Jean-Paul Estiévenart ouvre l'album "Triptyque" sur une improvisation. À la manière baroque, il a aussi composé "Transition", prétexte à une nouvelle impro, sans mélodie, avec accords seulement. Enregistré avec le pianiste, claveciniste et organiste Anthony Romaniuk et avec Sam Gerstmans à la contrebasse, "Triptyque" sonne naturellement bien. Enregistré par Aline Blondiau – sœur du trompettiste Laurent Blondiau, le disque bénéficie de l'acoustique du Studio 4 de Flagey, de celles "qui laissent le temps à l'onde de se développer dans l'espace. Avec ça, tu ne forces jamais, tu joues cool et ça projette."

Pas du bidon

Le répertoire a beau être très différent, Jean-Paul Estiévenart joue à sa façon, sans forcer sur le côté jazz, mais sans tomber dans la trompette classique non plus. "Le défi, c'était ça: je ne voulais absolument pas toucher à ce que Bach a écrit, mais improviser, créer de nouvelles mélodies, ce qui est ma manière d'envisager l'impro." Selon lui, il aurait été plus facile de jouer de manière abstraite, "j'aurais pu faire bruitage.

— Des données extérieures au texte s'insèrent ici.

import Summits.ResolutionOfSingularities.ResolutionOfSingularities.Theorems.PurelyInseparableDim4ChartAtlasSNCLocalBase
import Summits.ResolutionOfSingularities.ResolutionOfSingularities.Theorems.PurelyInseparableDim4ChartAtlasSNCDisjointRepairs
import HarnessLib

/-!
# Purely inseparable four-folds `z^p + F(x₁, …, x₄)`: ADMISSIBILITY OF A STRICT TRANSFORM FROM A MODEL OVER THE CENTRE AND FROM THE OLD
# ADMISSIBILITY OFF THE CENTRE (cell `res-dim4-pi`, typ-2 g7; HANDOFF OPEN 4 «transport of the far repair to the walk's stage objects»,
# generic half, second form)

[OURS · counted 0] (D-0157 DOOR 2; DR-157-C.) p718958 (`admissible_strictTransform_of_model`) transports the chart-model repair theorems to a
stage `W` when the centre to be made admissible lies INSIDE the chart, `V(Z) ⊆ φ(V)`. The escaping global centre `Zc` of the S3-N1 atlas does
not (it is covered by the `x_j`-chart AND the shear charts, p688180), but the REPAIR CENTRE does: `V(C) ⊆ φ(V)`. This file is the form needed
there, for any locally Noetherian `W`, open immersion `φ : V → W`, ideal sheaves `C` (`V(C) ⊆ φ(V)`), `Z`, marked ideal `M = (W, 𝓘, E, μ)`
with `E` snc with `C`, and ANY blowing up `τ : W′ → W` along `C`. PROVED here (no `sorry`, no new axiom):

* `hasSNCWith_strictTransform_offCentre`, `isRegular_strictTransform_offCentre`, `support_strictTransform_offCentre` — ON THE PIECE
  `τ⁻¹(W ∖ V(C))` (an open immersion `g` into `W`, Literature `IsBlowup.isOpenImmersion_preimage_compl_ι`) the strict transform of `Z` is
  `g^*Z`, the transformed boundary is `E.map g^* ++ [⊤]` (p716496 `strictTransformIdeal_comap_ι_preimage_centreCompl`,
  `comap_comap_ι_preimage_centreCompl_eq_top`), so the OLD admissibility of `Z` — `V(Z)` regular, `V(Z) ⊆ supp M`, and `Z` snc with a
  sub-boundary `E₀` whose complement in `E` meets `V(Z)` only inside `V(C)` — restricts to it (Literature `HasSNCWith.of_disjoint`,
  `IsBlowup.mem_support_transform_iff_of_not_mem`);
* **`admissible_strictTransform_of_model_offCentre`** — THE TRANSPORT: the chart-model triple for EVERY blowing up of `V` along `φ^*C` (the
  shape delivered by p709208 / p718023 / p718376 / p719034 / `…SNCFarRepairHeights`) over `φ(V)`, plus the old admissibility of `Z` off
  `V(C)` as above, give: `C' = St_τ(Z)` is REGULAR, `V(C') ⊆ supp(M.transform τ C)`, and `HasSNCWith (M.transform τ C).boundary C'` on `W′`
  (glue p692083 over the two pieces `τ⁻¹(φ(V)) ∪ τ⁻¹(W ∖ V(C)) = W′`).

Nothing here is a statement about resolution of singularities in dimension ≥ 4 / characteristic `p` (NOT proved anywhere in this programme).
bears_on: LADDER-RESOLUTION:D157-DOOR2 (res-dim4-pi). Supports stmt-ResolutionOfSingularities-16155 (helper).
-/

-- every declaration of this summit lives under `Summit.ResolutionOfSingularities.ResolutionOfSingularities`
-- (summit = problem), which the duplicate-namespace linter flags; house convention (cf. the Target file).
set_option linter.dupNamespace false

noncomputable section

open CategoryTheory AlgebraicGeometry TopologicalSpace

namespace Summit.ResolutionOfSingularities.ResolutionOfSingularities.Theorems.PIDim4

open Literature.AlgebraicGeometry.Resolution

namespace ChartDictionary

universe u

variable {W W' : Scheme.{u}} [IsLocallyNoetherian W] {C Z : W.IdealSheafData} {τ : W' ⟶ W}

/-! ## §1 Off the centre the old admissibility survives -/

/-- **OFF THE CENTRE, THE STRICT TRANSFORM IS SNC WITH THE TRANSFORMED BOUNDARY IF `Z` WAS SNC WITH A SUB-BOUNDARY `E₀`** whose complement in
`E` meets `V(Z)` only inside `V(C)`: on the piece `τ⁻¹(W ∖ V(C))`. -/
theorem hasSNCWith_strictTransform_offCentre (hτ : IsBlowup τ C) {E E₀ : List W.IdealSheafData} (hEC : HasSNCWith E C)
    (hZ : HasSNCWith E₀ Z) (hd : ∀ D ∈ E, D ∉ E₀ → (D.support : Set W) ∩ Z.support ⊆ C.support) :
    HasSNCWith ((E.map (strictTransformIdeal τ C) ++ [C.comap τ]).map (·.comap (τ ⁻¹ᵁ centreCompl C).ι))
      ((strictTransformIdeal τ C Z).comap (τ ⁻¹ᵁ centreCompl C).ι) := by
  classical
  haveI : IsProper τ := hτ.isProper
  haveI : IsLocallyNoetherian W' := LocallyOfFiniteType.isLocallyNoetherian τ
  haveI : IsOpenImmersion ((τ ⁻¹ᵁ centreCompl C).ι ≫ τ) := hτ.isOpenImmersion_preimage_compl_ι
  rw [strictTransformIdeal_comap_ι_preimage_centreCompl hτ, ← Scheme.IdealSheafData.comap_comp]
  refine HasSNCWith.of_disjoint (E' := E₀.map (·.comap ((τ ⁻¹ᵁ centreCompl C).ι ≫ τ)))
    (hZ.comap_of_isOpenImmersion ((τ ⁻¹ᵁ centreCompl C).ι ≫ τ)) ?_ ?_
  · have h := (hEC.hasSNC_transform hτ).comap_of_isOpenImmersion (τ ⁻¹ᵁ centreCompl C).ι
    rwa [Scheme.IdealSheafData.comap_top] at h
  · intro D' hD' hD'E'
    rw [List.map_append, List.mem_append, List.map_map, List.mem_map, List.map_singleton, List.mem_singleton] at hD'
    rcases hD' with ⟨D, hD, rfl⟩ | rfl
    · simp only [Function.comp_apply] at hD'E' ⊢
      rw [strictTransformIdeal_comap_ι_preimage_centreCompl hτ, ← Scheme.IdealSheafData.comap_comp] at hD'E' ⊢
      by_cases hDE₀ : D ∈ E₀
      · exact absurd (List.mem_map.mpr ⟨D, hDE₀, rfl⟩) hD'E'
      · refine Set.eq_empty_iff_forall_notMem.mpr fun u hu => ?_
        have h1 : ((τ ⁻¹ᵁ centreCompl C).ι ≫ τ) u ∈ D.support := (mem_support_comap_iff _ _ u).mp hu.1
        have h2 : ((τ ⁻¹ᵁ centreCompl C).ι ≫ τ) u ∈ Z.support := (mem_support_comap_iff _ _ u).mp hu.2
        have h3 := hd D hD hDE₀ ⟨h1, h2⟩
        rw [Scheme.Hom.comp_apply] at h3
        have hu' : τ ((τ ⁻¹ᵁ centreCompl C).ι u) ∉ (C.support : Set W) := u.2
        exact hu' h3
    · rw [comap_comap_ι_preimage_centreCompl_eq_top]
      refine Set.eq_empty_iff_forall_notMem.mpr fun u hu => ?_
      have h := hu.1
      rw [SetLike.mem_coe, Scheme.IdealSheafData.support_top] at h
      exact h

/-- **OFF THE CENTRE, THE STRICT TRANSFORM OF A REGULAR `V(Z)` IS REGULAR.** -/
theorem isRegular_strictTransform_offCentre (hτ : IsBlowup τ C) (hZ : Scheme.IsRegular Z.subscheme) :
    Scheme.IsRegular ((strictTransformIdeal τ C Z).comap (τ ⁻¹ᵁ centreCompl C).ι).subscheme := by
  haveI : IsProper τ := hτ.isProper
  haveI : IsLocallyNoetherian W' := LocallyOfFiniteType.isLocallyNoetherian τ
  haveI : IsOpenImmersion ((τ ⁻¹ᵁ centreCompl C).ι ≫ τ) := hτ.isOpenImmersion_preimage_compl_ι
  rw [strictTransformIdeal_comap_ι_preimage_centreCompl hτ, ← Scheme.IdealSheafData.comap_comp]
  exact hZ.subscheme_comap_of_isOpenImmersion _

/-- **OFF THE CENTRE, `V(St_τ Z) ⊆ supp(M.transform τ C)` IF `V(Z) ⊆ supp M`.** -/
theorem support_strictTransform_offCentre (hτ : IsBlowup τ C) (M : MarkedIdeal W) (hZ : (Z.support : Set W) ⊆ M.support) :
    (((strictTransformIdeal τ C Z).comap (τ ⁻¹ᵁ centreCompl C).ι).support :
        Set ((τ ⁻¹ᵁ centreCompl C : W'.Opens) : Scheme.{u})) ⊆
      (τ ⁻¹ᵁ centreCompl C).ι ⁻¹' (M.transform τ C).support := by
  haveI : IsProper τ := hτ.isProper
  haveI : IsLocallyNoetherian W' := LocallyOfFiniteType.isLocallyNoetherian τ
  intro u hu
  rw [strictTransformIdeal_comap_ι_preimage_centreCompl hτ, ← Scheme.IdealSheafData.comap_comp] at hu
  have hu' : τ ((τ ⁻¹ᵁ centreCompl C).ι u) ∉ (C.support : Set W) := u.2
  have h := hZ ((mem_support_comap_iff _ _ u).mp hu)
  rw [Scheme.Hom.comp_apply] at h
  exact (hτ.mem_support_transform_iff_of_not_mem M hu').mpr h

/-! ## §2 The transport -/

/-- **ADMISSIBILITY OF A STRICT TRANSFORM FROM A MODEL OVER THE CENTRE AND THE OLD ADMISSIBILITY OFF THE CENTRE.** `W` locally Noetherian,
`φ : V → W` an open immersion, `C` (`V(C) ⊆ φ(V)`), `Z` ideal sheaves on `W`, `M = (W, 𝓘, E, μ)` with `E` snc with `C`. MODEL: for every
blowing up `τ_V` of `V` along `φ^*C`, the strict transform of `φ^*Z` is regular, inside `supp((φ^*M).transform τ_V (φ^*C))`, and snc with
`(E.map φ^*).map St ++ [exc]`. OFF THE CENTRE: `V(Z)` regular, `V(Z) ⊆ supp M`, `Z` snc with a sub-boundary `E₀` whose complement in `E` meets
`V(Z)` only inside `V(C)`. Then for every blowing up `τ : W′ → W` along `C`: `C' = St_τ(Z)` is REGULAR, `V(C') ⊆ supp(M.transform τ C)`, and
`HasSNCWith (M.transform τ C).boundary C'`. -/
theorem admissible_strictTransform_of_model_offCentre {V : Scheme.{u}} (φ : V ⟶ W) [IsOpenImmersion φ] (M : MarkedIdeal W)
    (hC : (C.support : Set W) ⊆ Set.range φ) (hEC : HasSNCWith M.boundary C)
    (hV : ∀ ⦃V' : Scheme.{u}⦄ ⦃τV : V' ⟶ V⦄, IsBlowup τV (C.comap φ) →
      Scheme.IsRegular (strictTransformIdeal τV (C.comap φ) (Z.comap φ)).subscheme ∧
      ((strictTransformIdeal τV (C.comap φ) (Z.comap φ)).support : Set V') ⊆
        ((⟨M.ideal.comap φ, M.boundary.map (·.comap φ), M.mult⟩ : MarkedIdeal V).transform τV (C.comap φ)).support ∧
      HasSNCWith ((M.boundary.map (·.comap φ)).map (strictTransformIdeal τV (C.comap φ)) ++ [(C.comap φ).comap τV])
        (strictTransformIdeal τV (C.comap φ) (Z.comap φ)))
    (hZreg : Scheme.IsRegular Z.subscheme) (hZsupp : (Z.support : Set W) ⊆ M.support) {E₀ : List W.IdealSheafData}
    (hZsnc : HasSNCWith E₀ Z) (hd : ∀ D ∈ M.boundary, D ∉ E₀ → (D.support : Set W) ∩ Z.support ⊆ C.support)
    (hτ : IsBlowup τ C) :
    let M' := M.transform τ C
    let C' := strictTransformIdeal τ C Z
    Scheme.IsRegular C'.subscheme ∧ (C'.support : Set W') ⊆ M'.support ∧ HasSNCWith M'.boundary C' := by
  intro M' C'
  haveI : IsProper τ := hτ.isProper
  haveI : IsLocallyNoetherian W' := LocallyOfFiniteType.isLocallyNoetherian τ
  -- the model over `φ(V)`
  obtain ⟨hreg, hsupp, hsnc⟩ := hV (isBlowup_morphismRestrict_comp_isoOpensRange_inv φ hτ)
  rw [strictTransformIdeal_model] at hreg hsupp hsnc
  rw [transformBoundary_model] at hsnc
  -- the two pieces cover `W′`
  let Uo : Bool → W'.Opens := fun bb => bif bb then τ ⁻¹ᵁ φ.opensRange else τ ⁻¹ᵁ centreCompl C
  have hcov : (C'.support : Set W') ⊆ ⋃ bb : Bool, Set.range (Uo bb).ι := fun x _ => by
    by_cases hx : τ x ∈ Set.range φ
    · refine Set.mem_iUnion.mpr ⟨true, ?_⟩
      rw [Scheme.Opens.range_ι]
      exact hx
    · refine Set.mem_iUnion.mpr ⟨false, ?_⟩
      rw [Scheme.Opens.range_ι]
      show τ x ∉ (C.support : Set W)
      exact fun h => hx (hC h)
  refine ⟨isRegular_subscheme_of_cover_comap (fun bb => (Uo bb).ι) hcov ?_,
    support_subset_of_cover_comap (fun bb => (Uo bb).ι) hcov ?_, ?_⟩
  · rintro (_ | _)
    · exact isRegular_strictTransform_offCentre hτ hZreg
    · exact hreg
  · rintro (_ | _)
    · exact support_strictTransform_offCentre hτ M hZsupp
    · intro x hx
      have h := hsupp hx
      change ((M.mult : ℕ) : ℕ∞) ≤ idealOrder (controlledTransform ((τ ∣_ φ.opensRange) ≫ φ.isoOpensRange.inv) (C.comap φ)
        (M.ideal.comap φ) M.mult) x at h
      rw [controlledTransform_model, idealOrder_comap_of_isOpenImmersion] at h
      exact h
  · rw [MarkedIdeal.transform_boundary]
    refine hasSNCWith_of_cover_comap (fun bb => (Uo bb).ι) (hEC.hasSNC_transform hτ) hcov ?_
    rintro (_ | _)
    · exact hasSNCWith_strictTransform_offCentre hτ hEC hZsnc hd
    · exact hsnc

end ChartDictionary

end Summit.ResolutionOfSingularities.ResolutionOfSingularities.Theorems.PIDim4

end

Avec l'abstraction, en musique comme dans l'art en général, on peut faire semblant, et il est facile de duper les gens, mais je n'aime pas tout ce qui est bidon", dit-il.

Dans sa réflexion en tant que musicien, le trompettiste, comme nombre de ses pairs actuellement, est très sensible à la façon de concevoir la musique et à sa perception par le public, deux univers en soi différents: "Nous devrions y penser un peu plus souvent, retrouver un peu plus de respect vis-à-vis du public, lui rendre par la musique la démarche qu'il a faite de venir assister au concert."

Discipline quotidienne

"C'est Miles que j'admire le plus, mais musicalement, pour la trompette, c'est Clifford."

Chez lui, sur son ampli à tubes Vincent – supporté par un préampli Luxman – Jean-Paul Estiévenart a placé une très belle photo en noir et blanc du trompettiste Wynton Marsalis, dont il admire la technique et le son. La chaîne, elle, diffuse un thème de Clifford Brown. "C'est Miles que j'admire le plus, mais musicalement, pour la trompette, c'est Clifford." Un formidable musicien – ses albums avec Max Roach! – trop tôt disparu, dont le secret était de jouer chaque jour, même s'il n'avait que quinze minutes à y consacrer.

Cette exigence, Jean-Paul Estiévenart l'a aussi faite sienne, lui qui parvient à travailler l'instrument durant les trois ou quatre jours d'un voyage en Espagne à moto. Sur son trail Yamaha, il a toujours une embouchure à disposition, qu'il utilise à chaque étape, toutes les deux heures environ: "On peut tout faire avec l'embouchure", dit-il en souriant, condition sine qua non pour maîtriser cet instrument "incroyablement difficile".

Album

"Triptyque", Jean-Paul Estiévenart, Marcel Ponseele & Il Gardellino feat. Anthony Romaniuk, Fuga Libera / Outhere Music. ****

En concert

Jean-Paul Estiévenart International Quintet, jeudi 10 novembre 2022 à Flagey, Studio 4. Avec Jean-Paul Estiévenart, trompette; Ben Van Gelder, saxophone; Bram De Looze, piano; Clemens van der Feen, contrebasse; Jeff Ballard, batterie.